Hist feature (historical feature)

Hello,
It seems that Glyphs does not support ‘hist’ feature (when generated automatically). The series of ‘longs’ characters and ligatures are not generated within a ‘hist’ feature, instead they are included in the ‘dlig’ feature (when generated automatically). All historical glyphs should be removed from there manually otherwise the text will appear a bit weird.
Hope it helps.

The longs ligatures in .dlig do not do any harm. If you haven’t some longs in your text, it will not substitute anything.
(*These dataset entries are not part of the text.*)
import Summits.Ventures.AbcSig.Rows.Statements
import Summits.Ventures.AbcSig.Rows.XnYn2Z2

/-!
# Venture AbcSig — CELL bridge for `xⁿ + yⁿ = 2 z²`: p1's census predicate `Rows.C1Cell 2 7 ∅`

HONEST FRAMING. COMPUTATION cell `pub-abcsig`; CONDITIONAL theorem; no claim on ABC or any summit. Hypotheses exactly
those of `Rows/XnYn2Z2.lean` (`row_XnYn2Z2`): `BS04Package` (CITED), `DataComplete` /
`Refines` (COMPUTED, certified level files), and the row's per-orbit CITED exclusions `hX_…` universally quantified in
the exponent. Conclusion = the census statement of the SIGNED row of record `census/rows/C1/C1-C2-all.md` in p1's
vocabulary (`Rows/Statements.lean`): every prime `n ≥ 11`, `n ∤ 2`, no primitive solution with `|xy| > 1`.
GENERATED by p-lean gen3/make_c1cell.py (pattern of `Rows/BridgeC1P2.lean`).
-/

namespace Summit.Ventures.AbcSig

/-- `xⁿ + yⁿ = 2z²`, every prime `n ≥ 7` with `n ∤ 2`: p1's `Rows.C1Cell 2 7 ∅` from `row_XnYn2Z2`. -/
theorem C1Cell_2_of (M : NewformModel) (hP : M.BS04Package)
    (hD256 : M.DataComplete 256 level256Orbits)
    (hX_orbit_256_1 : ∀ n : ℕ, M.Excludes 256 orbit_256_1 (fun S => S.A = 1 ∧ S.B = 1 ∧ S.C = 2 ∧ S.n = n))
    (hX_orbit_256_2 : ∀ n : ℕ, M.Excludes 256 orbit_256_2 (fun S => S.A = 1 ∧ S.B = 1 ∧ S.C = 2 ∧ S.n = n))
    (hX_orbit_256_3 : ∀ n : ℕ, M.Excludes 256 orbit_256_3 (fun S => S.A = 1 ∧ S.B = 1 ∧ S.C = 2 ∧ S.n = n))
    (hX_orbit_256_4 : ∀ n : ℕ, M.Excludes 256 orbit_256_4 (fun S => S.A = 1 ∧ S.B = 1 ∧ S.C = 2 ∧ S.n = n)) :
    Rows.C1Cell 2 7 ∅ :=
  fun n hn h11 _ _ x y z h1 h2 =>
    row_XnYn2Z2 M hP hD256 n hn h11 (hX_orbit_256_1 n) (hX_orbit_256_2 n) (hX_orbit_256_3 n) (hX_orbit_256_4 n) x y z h1 h2

end Summit.Ventures.AbcSig
omit [DecidableEq d] in
/-- Products of two components of an `L³` field are in `L^{3/2}`. [folklore] -/
theorem lintegral_apply_mul_apply_rpow_threeHalves_lt_top
    (hU3 : ∫⁻ z, ‖u z.1 z.2‖ₑ ^ (3 : ℝ) ∂((volume.restrict (Ioo 0 T)).prod (volume : Measure (UnitAddTorus d))) < ⊤)
    (i j : d) :
    ∫⁻ z, ‖uncurry (fun t x => u t x i * u t x j) z‖ₑ ^ (3 / 2 : ℝ)
      ∂((volume.restrict (Ioo 0 T)).prod (volume : Measure (UnitAddTorus d))) < ⊤ := by
  have hb : ∀ᵐ z ∂((volume.restrict (Ioo 0 T)).prod (volume : Measure (UnitAddTorus d))),
      ‖uncurry (fun t x => u t x i * u t x j) z‖ ≤ 1 * ‖‖u z.1 z.2‖ ^ 2‖ := ae_of_all _ fun z => by
    rw [one_mul, Real.norm_of_nonneg (sq_nonneg ‖u z.1 z.2‖)]
    show ‖u z.1 z.2 i * u z.1 z.2 j‖ ≤ ‖u z.1 z.2‖ ^ 2
    rw [norm_mul, sq]
    exact mul_le_mul (PiLp.norm_apply_le _ _) (PiLp.norm_apply_le _ _) (norm_nonneg _) (norm_nonneg _)
  refine lintegral_rpow_lt_top_of_norm_le zero_le_one hb (by norm_num) ?_
  have e : ∀ z : ℝ × UnitAddTorus d, ‖‖u z.1 z.2‖ ^ 2‖ₑ ^ (3 / 2 : ℝ) = ‖u z.1 z.2‖ₑ ^ (3 : ℝ) := fun z => by
    rw [enorm_norm_sq', ← ENNReal.rpow_two, ← ENNReal.rpow_mul]
    norm_num
  simp_rw [e]
  exact hU3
The longs has its own unicode so you do not need a feature to use it.

If you like to use the hist feature, make a copy of the longs and call it s.hist and name your ligatures s.hist_t.

Well, “hist” feature substitutes s by longs.

sub s by longs;
sub longs h by longs_h;
sub longs l by longs_l;
sub longs t by longs_t;
sub longs i by longs_i;
sub longs longs by longs_longs;

For me it is more convenient to gather all these substitutions under the “hist” feature, instead of changing the name of longs to s.hist.
Thanks anyway.

According to http://www.microsoft.com/typography/otspec/features_fj.htm#hist the ligatures should not be in hist, but in liga or dlig.

The case of longs is at least disputed because it does have its own encoding for the case where scripts use both forms of s, as it was the case in written German until mid-20th century.

Then, there is the case where longs is indeed only a form of s with no semantic difference to s. Take Karolingian scripts for example which only ever use the longs shape. In that case, you’d use the s character for storing the text, but may prefer the longs glyph in a layout.

Personally, I generate an identical glyph with longs=s.hist (and do the same for all affected ligatures) and can cover both cases.